* WHAT THE TASK ASKS *
Reproduce, exactly, the lines of the material below from the line containing "Bool term (raw" through the line containing "as lagged raw-recursor", with both end lines included and nothing else.

* DATASET CONTENT *
import Summits.ValiantsHypothesis.ValiantsHypothesis.Theorems.LacunarySymmetroidMatrixDescartesFiniteSectorPairSumMasks

/-!
# `MatrixDescartes` — line «finite»: `σ(22,5) = 8783` finite core, kernel slices, TWO-LEVEL (part YC)

HONEST FRAMING.  Object-search cell `pub-symmetroid`, seat val-sym-door-p5 g13.  HELPER of the crux item `stmt-ValiantsHypothesis-18050` with NO closure claim and no statement about
pencils: TWO-LEVEL SLICES (value #2 of the sorted free values in a range AND value #3 in a range) of the pruned enumeration behind `HypRootLawAt 22 5 8783`
(transfer in `…FiniteSectorSectorCeilingTwentytwoFive`), in the WALKER shape of `…FiniteSectorIterMasksWalk` (seat val-sym-door-p5 g11): every slice is one Bool term (raw
`Nat.rec` walkers over the candidates of each level, children of a prefix = an interval by the monotone alive guard, `22`-fold sums as lagged raw-recursor
iterates of the shift-or step, the last level incremental over the cached prefix masks), `decide +kernel`.  The whole enumeration has 8 768 858 live
prefixes.  Nothing here bears on the crux, the doors, or `VP ≠ VNP`.
[folklore] Gap-rule / sieve bookkeeping plus a finite enumeration; no citation is load-bearing.
-/

-- `Summit.ValiantsHypothesis.ValiantsHypothesis.…` repeats a component by the D-0017 layout
-- (single-conjunct summit), which the `dupNamespace` linter flags; the name is mandated.
set_option linter.dupNamespace false

namespace Summit.ValiantsHypothesis.ValiantsHypothesis.Theorems.LacunarySymmetroidMatrixDescartes.FiniteSector

set_option synthInstance.maxSize 2000000 in
set_option synthInstance.maxHeartbeats 2000000 in
set_option maxHeartbeats 4000000 in
set_option maxRecDepth 100000 in
/-- **Finite core of `σ(22,5) = 8783`, slice: value #2 in `[8, 9)`, value #3 in `[0, 8787)`** (168 514 live prefixes;
the pruned nested enumeration of the sorted value lists as ONE Bool walker term — raw `Nat.rec` levels, lagged raw-recursor `22`-fold sum masks,
incremental last level; `decide` in the kernel). [folklore] -/
theorem sectorWalk_twentytwo_five_s2_8_9_s3_0_8787 :
    (@Nat.rec (fun _ => ℕ → Bool) (fun _ => true) (fun (_ : ℕ) (ih : ℕ → Bool) (a : ℕ) => cond ((Nat.ble (8783 + 2) a || Nat.beq (Nat.mod (Nat.div (Nat.lor (@Nat.rec (fun _ => ℕ) ((fun (E : ℕ) => @List.rec ℕ (fun _ => ℕ) 0 (fun (x : ℕ) (_ : List ℕ) (acc : ℕ) => Nat.lor acc (Nat.shiftLeft E x)) [0]) 1) (fun (_ acc : ℕ) => (fun (E : ℕ) => @List.rec ℕ (fun _ => ℕ) 0 (fun (x : ℕ) (_ : List ℕ) (acc : ℕ) => Nat.lor acc (Nat.shiftLeft E x)) [0]) acc) 21) (Nat.div (@Nat.rec (fun _ => ℕ) ((fun (E : ℕ) => @List.rec ℕ (fun _ => ℕ) 0 (fun (x : ℕ) (_ : List ℕ) (acc : ℕ) => Nat.lor acc (Nat.shiftLeft E x)) [0]) 1) (fun (_ acc : ℕ) => (fun (E : ℕ) => @List.rec ℕ (fun _ => ℕ) 0 (fun (x : ℕ) (_ : List ℕ) (acc : ℕ) => Nat.lor acc (Nat.shiftLeft E x)) [0]) acc) 21) 2)) (Nat.pow 2 (a - 2))) 2) 1)) (((@Nat.rec (fun _ => ℕ → Bool) (fun _ => true) (fun (_ : ℕ) (ih : ℕ → Bool) (b : ℕ) => cond ((Nat.ble (8783 + 2) b || Nat.beq (Nat.mod (Nat.div (Nat.lor (@Nat.rec (fun _ => ℕ) ((fun (E : ℕ) => @List.rec ℕ (fun _ => ℕ) 0 (fun (x : ℕ) (_ : List ℕ) (acc : ℕ) => Nat.lor acc (Nat.shiftLeft E x)) [0, a]) 1) (fun (_ acc : ℕ) => (fun (E : ℕ) => @List.rec ℕ (fun _ => ℕ) 0 (fun (x : ℕ) (_ : List ℕ) (acc : ℕ) => Nat.lor acc (Nat.shiftLeft E x)) [0, a]) acc) 21) (Nat.div (@Nat.rec (fun _ => ℕ) ((fun (E : ℕ) => @List.rec ℕ (fun _ => ℕ) 0 (fun (x : ℕ) (_ : List ℕ) (acc : ℕ) => Nat.lor acc (Nat.shiftLeft E x)) [0, a]) 1) (fun (_ acc : ℕ) => (fun (E : ℕ) => @List.rec ℕ (fun _ => ℕ) 0 (fun (x : ℕ) (_ : List ℕ) (acc : ℕ) => Nat.lor acc (Nat.shiftLeft E x)) [0, a]) acc) 21) 2)) (Nat.pow 2 (b - 2))) 2) 1)) (((@Nat.rec (fun _ => ℕ → Bool) (fun _ => true) (fun (_ : ℕ) (ih : ℕ → Bool) (c : ℕ) => cond ((Nat.ble (8783 + 2) c || Nat.beq (Nat.mod (Nat.div (Nat.lor (@Nat.rec (fun _ => ℕ) ((fun (E : ℕ) => @List.rec ℕ (fun _ => ℕ) 0 (fun (x : ℕ) (_ : List ℕ) (acc : ℕ) => Nat.lor acc (Nat.shiftLeft E x)) [0, a, b]) 1) (fun (_ acc : ℕ) => (fun (E : ℕ) => @List.rec ℕ (fun _ => ℕ) 0 (fun (x : ℕ) (_ : List ℕ) (acc : ℕ) => Nat.lor acc (Nat.shiftLeft E x)) [0, a, b]) acc) 21) (Nat.div (@Nat.rec (fun _ => ℕ) ((fun (E : ℕ) => @List.rec ℕ (fun _ => ℕ) 0 (fun (x : ℕ) (_ : List ℕ) (acc : ℕ) => Nat.lor acc (Nat.shiftLeft E x)) [0, a, b]) 1) (fun (_ acc : ℕ) => (fun (E : ℕ) => @List.rec ℕ (fun _ => ℕ) 0 (fun (x : ℕ) (_ : List ℕ) (acc : ℕ) => Nat.lor acc (Nat.shiftLeft E x)) [0, a, b]) acc) 21) 2)) (Nat.pow 2 (c - 2))) 2) 1)) (((@Nat.rec (fun _ => ℕ → Bool) (fun _ => true) (fun (_ : ℕ) (ih : ℕ → Bool) (g : ℕ) => cond ((Nat.ble (8783 + 2) g || Nat.beq (Nat.mod (Nat.div (Nat.lor (@Nat.rec (fun _ => ℕ) ((fun (E : ℕ) => @List.rec ℕ (fun _ => ℕ) 0 (fun (x : ℕ) (_ : List ℕ) (acc : ℕ) => Nat.lor acc (Nat.shiftLeft E x)) [0, a, b, c]) 1) (fun (_ acc : ℕ) => (fun (E : ℕ) => @List.rec ℕ (fun _ => ℕ) 0 (fun (x : ℕ) (_ : List ℕ) (acc : ℕ) => Nat.lor acc (Nat.shiftLeft E x)) [0, a, b, c]) acc) 21) (Nat.div (@Nat.rec (fun _ => ℕ) ((fun (E : ℕ) => @List.rec ℕ (fun _ => ℕ) 0 (fun (x : ℕ) (_ : List ℕ) (acc : ℕ) => Nat.lor acc (Nat.shiftLeft E x)) [0, a, b, c]) 1) (fun (_ acc : ℕ) => (fun (E : ℕ) => @List.rec ℕ (fun _ => ℕ) 0 (fun (x : ℕ) (_ : List ℕ) (acc : ℕ) => Nat.lor acc (Nat.shiftLeft E x)) [0, a, b, c]) acc) 21) 2)) (Nat.pow 2 (g - 2))) 2) 1)) (((!(Nat.beq (Nat.mod (Nat.lor (@Nat.rec (fun _ => ℕ) 1 (fun (k acc : ℕ) => Nat.lor (@Nat.rec (fun _ => ℕ) ((fun (E : ℕ) => @List.rec ℕ (fun _ => ℕ) 0 (fun (x : ℕ) (_ : List ℕ) (acc : ℕ) => Nat.lor acc (Nat.shiftLeft E x)) [0, a, b, c]) 1) (fun (_ acc : ℕ) => (fun (E : ℕ) => @List.rec ℕ (fun _ => ℕ) 0 (fun (x : ℕ) (_ : List ℕ) (acc : ℕ) => Nat.lor acc (Nat.shiftLeft E x)) [0, a, b, c]) acc) k) (Nat.shiftLeft acc g)) 22) (Nat.div (@Nat.rec (fun _ => ℕ) 1 (fun (k acc : ℕ) => Nat.lor (@Nat.rec (fun _ => ℕ) ((fun (E : ℕ) => @List.rec ℕ (fun _ => ℕ) 0 (fun (x : ℕ) (_ : List ℕ) (acc : ℕ) => Nat.lor acc (Nat.shiftLeft E x)) [0, a, b, c]) 1) (fun (_ acc : ℕ) => (fun (E : ℕ) => @List.rec ℕ (fun _ => ℕ) 0 (fun (x : ℕ) (_ : List ℕ) (acc : ℕ) => Nat.lor acc (Nat.shiftLeft E x)) [0, a, b, c]) acc) k) (Nat.shiftLeft acc g)) 22) 2)) (2 ^ 8783)) (2 ^ 8783 - 1)) || (!(Nat.beq (Nat.mod (Nat.div (@Nat.rec (fun _ => ℕ) 1 (fun (k acc : ℕ) => Nat.lor (@Nat.rec (fun _ => ℕ) ((fun (E : ℕ) => @List.rec ℕ (fun _ => ℕ) 0 (fun (x : ℕ) (_ : List ℕ) (acc : ℕ) => Nat.lor acc (Nat.shiftLeft E x)) [0, a, b, c]) 1) (fun (_ acc : ℕ) => (fun (E : ℕ) => @List.rec ℕ (fun _ => ℕ) 0 (fun (x : ℕ) (_ : List ℕ) (acc : ℕ) => Nat.lor acc (Nat.shiftLeft E x)) [0, a, b, c]) acc) k) (Nat.shiftLeft acc g)) 22) (2 ^ 8784)) 2) 1) && (!(Nat.beq (Nat.mod (Nat.div (@Nat.rec (fun _ => ℕ) 1 (fun (k acc : ℕ) => Nat.lor (@Nat.rec (fun _ => ℕ) ((fun (E : ℕ) => @List.rec ℕ (fun _ => ℕ) 0 (fun (x : ℕ) (_ : List ℕ) (acc : ℕ) => Nat.lor acc (Nat.shiftLeft E x)) [0, a, b, c]) 1) (fun (_ acc : ℕ) => (fun (E : ℕ) => @List.rec ℕ (fun _ => ℕ) 0 (fun (x : ℕ) (_ : List ℕ) (acc : ℕ) => Nat.lor acc (Nat.shiftLeft E x)) [0, a, b, c]) acc) k) (Nat.shiftLeft acc g)) 22) (2 ^ 8783)) 2) 1) || !(Nat.beq (Nat.mod (Nat.div (@Nat.rec (fun _ => ℕ) 1 (fun (k acc : ℕ) => Nat.lor (@Nat.rec (fun _ => ℕ) ((fun (E : ℕ) => @List.rec ℕ (fun _ => ℕ) 0 (fun (x : ℕ) (_ : List ℕ) (acc : ℕ) => Nat.lor acc (Nat.shiftLeft E x)) [0, a, b, c]) 1) (fun (_ acc : ℕ) => (fun (E : ℕ) => @List.rec ℕ (fun _ => ℕ) 0 (fun (x : ℕ) (_ : List ℕ) (acc : ℕ) => Nat.lor acc (Nat.shiftLeft E x)) [0, a, b, c]) acc) k) (Nat.shiftLeft acc g)) 22) (2 ^ 8785)) 2) 1))))) && ih (g + 1)) true) (8787 - (c + 1)) (c + 1))) && ih (c + 1)) true) ((8787 - ((b + 1) + (0 - (b + 1))))) (((b + 1) + (0 - (b + 1)))))) && ih (b + 1)) true) ((9 - ((a + 1) + (8 - (a + 1))))) (((a + 1) + (8 - (a + 1)))))) && ih (a + 1)) true) (8787 - (1)) (1)) = true := by
  decide +kernel

end Summit.ValiantsHypothesis.ValiantsHypothesis.Theorems.LacunarySymmetroidMatrixDescartes.FiniteSector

* RESULT OF THE TASK *
(transfer in `…FiniteSectorSectorCeilingTwentytwoFive`), in the WALKER shape of `…FiniteSectorIterMasksWalk` (seat val-sym-door-p5 g11): every slice is one Bool term (raw
`Nat.rec` walkers over the candidates of each level, children of a prefix = an interval by the monotone alive guard, `22`-fold sums as lagged raw-recursor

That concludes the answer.